Ulrich agreed. That was his theory, that moral values are not absolutes but functional concepts. But when we moralize and generalize, we detach them from their natural context: “And that,” he said, “is probably already the point where something is amiss
on the path to virtue.”
“How else could moral people manage to be so dreary,” Agathe added, “when their intention to be good ought to be the most delightful, the most challenging, and the most engaging thing one could possibly imagine!”
Her brother hesitated; but suddenly he let slip a statement that led their relationship into unusual terrain. “Our morality,” he declared, “is the crystallization of an inner movement that is completely different from it! None of what we say adds up! Take any phrase—here’s one I just thought of: ‘Prison is a place for repentance!’ Anyone can say this with a good conscience, but no one takes it literally, because it would amount to hellfire for prisoners! So how is one to take it? I’m sure few people know what repentance is, but everyone can tell you the place where repentance should properly reign.

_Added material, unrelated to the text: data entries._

/-- **The good factors** (Ivić p. 156): for `m > 2Y` (and `k ≤ L/100`, `N^{2/5}/2 ≤ a ≤ N^{2/5}`,
`N ≤ n + u ≤ 4N`, `t = N^Y`, `N = e^L`, `L ≥ 100`, `Y ≥ 10`) one has `1/|α_m| ≥ 4ka^m`, so that by the
used case of Lemma 6.5 `∑_{|μ|<ka^m} min(2ka^m, 1/(2‖α_mμ‖)) ≤ 2A + |α_m|⁻¹(1 + log A) ≤ (2A)²θ_m`,
`A = ka^m`. [cite: Ivic1985, p. 156] -/
theorem msN_le_good {t u L Y : ℝ} {k a n m : ℕ} (hY : 10 ≤ Y) (hL : 100 ≤ L)
    (ht : t = Real.exp (Y * L)) (hk1 : 1 ≤ k) (hk : (k : ℝ) ≤ 0.01 * L)
    (halo : Real.exp (0.4 * L - Real.log 2) ≤ a) (hahi : (a : ℝ) ≤ Real.exp (0.4 * L))
    (hνlo : Real.exp L ≤ (n : ℝ) + u) (hνhi : (n : ℝ) + u ≤ Real.exp (L + 2 * Real.log 2))
    (hm : 2 * Y < m) :
    msN t u k a n m ≤ (2 * ((k * a ^ m : ℕ) : ℝ)) ^ 2 * thetaM L Y m := by
  have ha0 : (0 : ℝ) < a := lt_of_lt_of_le (Real.exp_pos _) halo
  have ha1 : 1 ≤ a := Nat.one_le_iff_ne_zero.2 (by rintro rfl; simp at ha0)
  have hν0 : 0 < (n : ℝ) + u := lt_of_lt_of_le (Real.exp_pos _) hνlo
  have ht0 : 0 < t := by rw [ht]; exact Real.exp_pos _
  have hm0 : (0 : ℝ) < m := by linarith
  -- powers
  have ham_lo : Real.exp (m * (0.4 * L - Real.log 2)) ≤ (a : ℝ) ^ m := by
    rw [Real.exp_nat_mul]; exact pow_le_pow_left₀ (Real.exp_pos _).le halo m
  have ham_hi : (a : ℝ) ^ m ≤ Real.exp (m * (0.4 * L)) := by
    rw [Real.exp_nat_mul]; exact pow_le_pow_left₀ ha0.le hahi m
  have hνm_lo : Real.exp (m * L) ≤ ((n : ℝ) + u) ^ m := by
    rw [Real.exp_nat_mul]; exact pow_le_pow_left₀ (Real.exp_pos _).le hνlo m
  have hνm_hi : ((n : ℝ) + u) ^ m ≤ Real.exp (m * (L + 2 * Real.log 2)) := by
    rw [Real.exp_nat_mul]; exact pow_le_pow_left₀ hν0.le hνhi m
  obtain ⟨h4', hI, hII⟩ := good_core hY hL hm (Nat.one_le_cast.2 hk1) hk ham_lo ham_hi hνm_lo hνm_hi
  -- the hypotheses of the used case of Lemma 6.5
  have hA1 : 1 ≤ k * a ^ m := Nat.one_le_iff_ne_zero.2 (Nat.mul_ne_zero (Nat.one_le_iff_ne_zero.1 hk1)
    (pow_ne_zero _ (Nat.one_le_iff_ne_zero.1 ha1)))
  have hAcast : ((k * a ^ m : ℕ) : ℝ) = (k : ℝ) * (a : ℝ) ^ m := by push_cast; ring
  have hden : 0 < 2 * π * m * ((n : ℝ) + u) ^ m := by positivity
  have hαabs : |αN t u n m| = t / (2 * π * m * ((n : ℝ) + u) ^ m) := abs_αN ht0.le hν0 m
  have hα : αN t u n m ≠ 0 := by
    intro h; rw [h, abs_zero] at hαabs; exact (div_pos ht0 hden).ne' hαabs.symm
  have h4 : 4 * ((k * a ^ m : ℕ) : ℝ) * |αN t u n m| ≤ 1 := by
    rw [hαabs, hAcast, ← mul_div_assoc, div_le_one hden, ht]
    exact h4'
  have hmain := sum_geomBound_le_of_small hα hA1 h4
  unfold msN
  refine hmain.trans ?_
  rw [hαabs, one_div_div, hAcast, ht]
  have hA0 : 0 ≤ (k : ℝ) * (a : ℝ) ^ m := by positivity
  nlinarith [hI, hII, hA0]

/-! ### Assembly for one `n`: `|U(n)| ≤ a² e^{B²/2+2} e^{−2·10⁻⁶ L/Y²}` -/

/-- `(1 − 1/r)^{4r} ≤ e^{-4} ≤ 0.0184` (`r ≥ 1`). [folklore] -/
theorem one_sub_inv_pow_le {r : ℕ} (hr : 1 ≤ r) : (1 - 1 / (r : ℝ)) ^ (4 * r) ≤ 0.0184 := by
  have h1 : (1 - 1 / (r : ℝ)) ^ r ≤ Real.exp (-1) :=
    Real.one_sub_div_pow_le_exp_neg (by exact_mod_cast hr)
  have h0 : 0 ≤ 1 - 1 / (r : ℝ) := by
    rw [sub_nonneg, div_le_one (by exact_mod_cast (by omega : 0 < r))]; exact_mod_cast hr
  have h2 : (1 - 1 / (r : ℝ)) ^ (4 * r) ≤ Real.exp (-1) ^ 4 := by
    rw [mul_comm, pow_mul]; exact pow_le_pow_left₀ (pow_nonneg h0 _) h1 4
  have h3 : Real.exp (-1) ^ 4 ≤ 0.0184 := by
    rw [Real.exp_neg, inv_pow]
    have he := Real.exp_one_gt_d9
    have h4 : (2.7182818283 : ℝ) ^ 4 ≤ Real.exp 1 ^ 4 := pow_le_pow_left₀ (by norm_num) he.le 4
    rw [inv_le_comm₀ (by positivity) (by norm_num)]
    refine le_trans ?_ h4
    norm_num
  exact h2.trans h3

/-- `∑_{i<r} log((2ka^{i+1})²) = 2r log(2k) + r(r+1) log a`. [folklore] -/
theorem sum_log_sq (k a r : ℕ) (hk : 0 < (k : ℝ)) (ha : 0 < (a : ℝ)) :
    ∑ i ∈ range r, Real.log ((2 * ((k * a ^ (i + 1) : ℕ) : ℝ)) ^ 2) =
      2 * r * Real.log (2 * k) + r * (r + 1) * Real.log a := by
  have h : ∀ i ∈ range r, Real.log ((2 * ((k * a ^ (i + 1) : ℕ) : ℝ)) ^ 2) =
      2 * Real.log (2 * k) + (2 * ((i : ℝ) + 1)) * Real.log a := by
    intro i _
    push_cast
    rw [Real.log_pow, show (2 : ℝ) * (k * (a : ℝ) ^ (i + 1)) = (2 * k) * (a : ℝ) ^ (i + 1) by ring,
      Real.log_mul (by positivity) (by positivity), Real.log_pow]
    push_cast; ring
  rw [sum_congr rfl h, sum_add_distrib, sum_const, card_range, ← sum_mul, sum_range_two_mul_succ]
  simp only [nsmul_eq_mul]
  ring

set_option maxHeartbeats 800000 in
/-- **`|U(n)| ≤ a² e^{B²/2+2} exp(−2·10⁻⁶ L/Y²)`** for every `n` with `N ≤ n + u ≤ 4N` (Ivić pp. 156–159:
Korobov's bound, the factor bounds, the mean value bound `hJ` for `J_{k,r}(a)` — the instance degree `r`,
`4r` iterations, `k = 5r² = r² + r·4r`, `P = a` of Ivić's Lemma 6.3 (`VMV.lemma63_five_sq`) / `VMVTBound B` — and the bookkeeping
`numerics`), in the main range `L ≥ 10⁶ Y²`.
[cite: Ivic1985, Theorem 6.2, (6.44)–(6.46)] -/
theorem norm_Usum_le {B : ℝ} (hB : 1 ≤ B) {t u L Y : ℝ}
    {a n r k M₂ M₃ : ℕ} (hY : 10 ≤ Y) (hL : (10 : ℝ) ^ 6 * Y ^ 2 ≤ L) (ht : t = Real.exp (Y * L))
    (hr1 : 4.91 * Y ≤ r) (hr2 : (r : ℝ) ≤ 5.01 * Y) (hr50 : 50 ≤ r) (hk : k = 5 * r ^ 2)
    (halo : Real.exp (0.4 * L - Real.log 2) ≤ a) (hahi : (a : ℝ) ≤ Real.exp (0.4 * L))
    (hνlo : Real.exp L ≤ (n : ℝ) + u) (hνhi : (n : ℝ) + u ≤ Real.exp (L + 2 * Real.log 2))
    (hM : M₃ ≤ r) (hgood : ∀ i ∈ Ico M₂ M₃, 2 * Y < (i + 1 : ℕ) ∧ ((i + 1 : ℕ) : ℝ) ≤ 3.5 * Y)
    (hG1 : 1.5 * Y - 1 ≤ ((M₃ - M₂ : ℕ) : ℝ)) (hG2 : ((M₃ - M₂ : ℕ) : ℝ) ≤ 1.5 * Y + 1)
    (hJ : (J r k (Icc (1 : ℤ) a) : ℝ) ≤ (B * r) ^ (B * k * (((4 * r : ℕ) : ℝ) + 1)) *
      (a : ℝ) ^ ((2 * k : ℝ) - ((r : ℝ) ^ 2 + r) / 2 + ((r : ℝ) ^ 2 + r) / 2 * (1 - 1 / (r : ℝ)) ^ (4 * r))) :
    ‖Usum a (αv t u r n)‖ ≤ (a : ℝ) ^ 2 * Real.exp (B ^ 2 / 2 + 2) * Real.exp (-(2e-6 * L / Y ^ 2)) := by
  -- basic facts
  have hY0 : 0 < Y := by linarith
  have hY2 : 100 ≤ Y ^ 2 := by nlinarith
  have hL100 : 100 ≤ L := by nlinarith
  have hL0 : 0 < L := by linarith
  have ha0 : (0 : ℝ) < a := lt_of_lt_of_le (Real.exp_pos _) halo
  have ha1 : 1 ≤ a := Nat.one_le_iff_ne_zero.2 (by rintro rfl; simp at ha0)
  have hr1' : 1 ≤ r := by omega
  have hr2' : 2 ≤ r := by omega
  have hrR : (50 : ℝ) ≤ r := by exact_mod_cast hr50
  have hk1 : 1 ≤ k := by rw [hk]; nlinarith
  have hkR : (k : ℝ) = 5 * (r : ℝ) ^ 2 := by rw [hk]; push_cast; ring
  have hk0 : (0 : ℝ) < k := by rw [hkR]; positivity
  have hk01 : (k : ℝ) ≤ 0.01 * L := by rw [hkR]; nlinarith
  set la := Real.log a with hla_def
  have hla0 : 0 ≤ la := Real.log_nonneg (by exact_mod_cast ha1)
  have hla : la ≤ 0.4 * L := by
    have := Real.log_le_log ha0 hahi
    rw [Real.log_exp] at this; linarith
  -- the product of the factors
  set θs := thetaStar L Y with hθs
  have hθs0 : 0 < θs := by rw [hθs]; unfold thetaStar; positivity
  set Psq := ∏ i ∈ range r, (2 * ((k * a ^ (i + 1) : ℕ) : ℝ)) ^ 2 with hPsq
  have hPsq0 : 0 < Psq := by rw [hPsq]; exact prod_pos fun i _ => by positivity
  have hprod : ∏ j, mnSum k a (αv t u r n) j ≤ Psq * θs ^ (M₃ - M₂) := by
    rw [prod_mnSum_eq]
    refine prod_msN_le hk1 ha1 hM fun i hi => ?_
    obtain ⟨h1, h2⟩ := hgood i hi
    calc msN t u k a n (i + 1) ≤ (2 * ((k * a ^ (i + 1) : ℕ) : ℝ)) ^ 2 * thetaM L Y (i + 1) :=
          msN_le_good hY hL100 ht hk1 hk01 halo hahi hνlo hνhi h1
      _ ≤ (2 * ((k * a ^ (i + 1) : ℕ) : ℝ)) ^ 2 * θs :=
          mul_le_mul_of_nonneg_left (thetaM_le_thetaStar hL0.le h2) (sq_nonneg _)
  -- Korobov's bound and the mean value bound
  have hX := norm_Usum_pow_le ha1 hk1 (αv t u r n)
  set w := (1 - 1 / (r : ℝ)) ^ (4 * r) with hw_def
  have hw0 : 0 ≤ w := by
    rw [hw_def]; apply pow_nonneg
    rw [sub_nonneg, div_le_one (by positivity)]; linarith
  have hw : w ≤ 0.0184 := one_sub_inv_pow_le hr1'
  set eJ : ℝ := (2 * k : ℝ) - ((r : ℝ) ^ 2 + r) / 2 + ((r : ℝ) ^ 2 + r) / 2 * w with heJ
  set e₁ : ℝ := B * k * (((4 * r : ℕ) : ℝ) + 1) with he₁
  set JB : ℝ := (B * r) ^ e₁ * (a : ℝ) ^ eJ with hJB
  have hBr : 0 < B * r := by positivity
  have hJB0 : 0 < JB := by rw [hJB]; exact mul_pos (Real.rpow_pos_of_pos hBr _) (Real.rpow_pos_of_pos ha0 _)
  have hJ' : (J r k (Icc (1 : ℤ) a) : ℝ) ≤ JB := by
    rw [hJB, he₁, heJ, hw_def]
    convert hJ using 2
  have hJ0 : (0 : ℝ) ≤ J r k (Icc (1 : ℤ) a) := by positivity
  set X' : ℝ := JB ^ 2 * (a : ℝ) ^ (8 * k ^ 2 - 4 * k) * (Psq * θs ^ (M₃ - M₂)) with hX'
  have hXX : ‖Usum a (αv t u r n)‖ ^ (4 * k ^ 2) ≤ X' := by
    refine hX.trans ?_
    rw [hX']
    apply mul_le_mul _ hprod (prod_nonneg fun j _ => mnSum_nonneg _ _ _ _) (by positivity)
    exact mul_le_mul_of_nonneg_right (pow_le_pow_left₀ hJ0 hJ' 2) (by positivity)
  -- the case `U = 0`
  rcases eq_or_lt_of_le (norm_nonneg (Usum a (αv t u r n))) with h0 | hUpos
  · rw [← h0]; positivity
  -- logarithms
  have hX'0 : 0 < X' := by rw [hX']; positivity
  have hlogle : ((4 * k ^ 2 : ℕ) : ℝ) * Real.log ‖Usum a (αv t u r n)‖ ≤ Real.log X' := by
    rw [← Real.log_pow]; exact Real.log_le_log (pow_pos hUpos _) hXX
  have hlogX' : Real.log X' = 2 * (e₁ * Real.log (B * r) + eJ * la) + ((8 * k ^ 2 - 4 * k : ℕ) : ℝ) * la +
      (2 * r * Real.log (2 * k) + r * (r + 1) * la) + (M₃ - M₂ : ℕ) * (Real.log L + (21 * Y - 0.3 * Y * L)) := by
    rw [hX']
    have hne1 : JB ^ 2 ≠ 0 := by positivity
    have hne2 : (a : ℝ) ^ (8 * k ^ 2 - 4 * k) ≠ 0 := by positivity
    have hne3 : Psq ≠ 0 := hPsq0.ne'
    have hne4 : θs ^ (M₃ - M₂) ≠ 0 := by positivity
    rw [Real.log_mul (mul_ne_zero hne1 hne2) (mul_ne_zero hne3 hne4), Real.log_mul hne1 hne2,
      Real.log_mul hne3 hne4, Real.log_pow, Real.log_pow, Real.log_pow]
    have hlJB : Real.log JB = e₁ * Real.log (B * r) + eJ * la := by
      rw [hJB, Real.log_mul (Real.rpow_pos_of_pos hBr _).ne' (Real.rpow_pos_of_pos ha0 _).ne',
        Real.log_rpow hBr, Real.log_rpow ha0]
    have hlP : Real.log Psq = 2 * r * Real.log (2 * k) + r * (r + 1) * la := by
      rw [hPsq, Real.log_prod fun i _ => by positivity]
      exact sum_log_sq k a r hk0 ha0
    have hlθ : Real.log θs = Real.log L + (21 * Y - 0.3 * Y * L) := by
      rw [hθs]; unfold thetaStar
      rw [Real.log_mul hL0.ne' (Real.exp_pos _).ne', Real.log_exp]
    rw [hlJB, hlP, hlθ]
    push_cast
    ring
  -- the bookkeeping
  have hcast1 : ((8 * k ^ 2 - 4 * k : ℕ) : ℝ) = 8 * (k : ℝ) ^ 2 - 4 * k := by
    have : 4 * k ≤ 8 * k ^ 2 := by nlinarith
    push_cast [Nat.cast_sub this]; ring
  have hcast2 : ((4 * k ^ 2 : ℕ) : ℝ) = 4 * (k : ℝ) ^ 2 := by push_cast; ring
  set Λ := L / Y ^ 2 with hΛdef
  have hΛL : Λ * Y ^ 2 = L := by rw [hΛdef]; field_simp
  have hΛ : (10 : ℝ) ^ 6 ≤ Λ := by
    rw [hΛdef, le_div_iff₀ (by positivity)]; linarith
  have hnum := numerics (B := B) (Y := Y) (Λ := Λ) (la := la) (r := r) (w := w) (G := ((M₃ - M₂ : ℕ) : ℝ))
    hB hY hΛ hla0 (by rw [hΛL]; exact hla) hr1 hr2 hrR hw0 hw hG1 hG2
  rw [hΛL] at hnum
  have hmain : 4 * (k : ℝ) ^ 2 * Real.log ‖Usum a (αv t u r n)‖ ≤
      4 * (k : ℝ) ^ 2 * (2 * la + B ^ 2 / 2 + 2 - 2e-6 * Λ) := by
    rw [hcast2] at hlogle
    rw [hlogX', hcast1] at hlogle
    refine hlogle.trans ?_
    have e4r : (((4 * r : ℕ) : ℝ) + 1) = 4 * (r : ℝ) + 1 := by push_cast; ring
    rw [he₁, heJ, e4r, hkR]
    nlinarith [hnum]
  have hlogU : Real.log ‖Usum a (αv t u r n)‖ ≤ 2 * la + B ^ 2 / 2 + 2 - 2e-6 * Λ :=
    le_of_mul_le_mul_left hmain (by positivity)
  calc ‖Usum a (αv t u r n)‖ = Real.exp (Real.log ‖Usum a (αv t u r n)‖) := (Real.exp_log hUpos).symm
    _ ≤ Real.exp (2 * la + B ^ 2 / 2 + 2 - 2e-6 * Λ) := Real.exp_le_exp.2 hlogU
    _ = (a : ℝ) ^ 2 * Real.exp (B ^ 2 / 2 + 2) * Real.exp (-(2e-6 * L / Y ^ 2)) := by
        rw [show 2 * la + B ^ 2 / 2 + 2 - 2e-6 * Λ = 2 * la + (B ^ 2 / 2 + 2) + (-(2e-6 * L / Y ^ 2)) by
          rw [hΛdef]; ring, Real.exp_add, Real.exp_add]
        congr 2
        rw [hla_def, show (2 : ℝ) * Real.log (a : ℝ) = Real.log ((a : ℝ) ^ 2) by
          rw [Real.log_pow]; norm_num, Real.exp_log (by positivity)]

Or just think of something ‘uplifting’: how did that notion find its way into moral discourse, and where did it come from? When were we ever so prostrate, with our faces in the dust, that it was a blessing to be uplifted? Or imagine being literally in the grip of an idea: the moment you experienced that as a palpable reality, you would already be deep in the realm of lunacy! And so every word needs to be taken literally, otherwise it decays into a lie, but no word should be taken literally, otherwise the world will turn into a madhouse! Some great rapture rises out of this as an obscure memory, and it can be tempting to imagine that our experience consists entirely of fragments torn from an ancient wholeness that was destroyed a long time ago and was then put together again in a way that was all wrong.”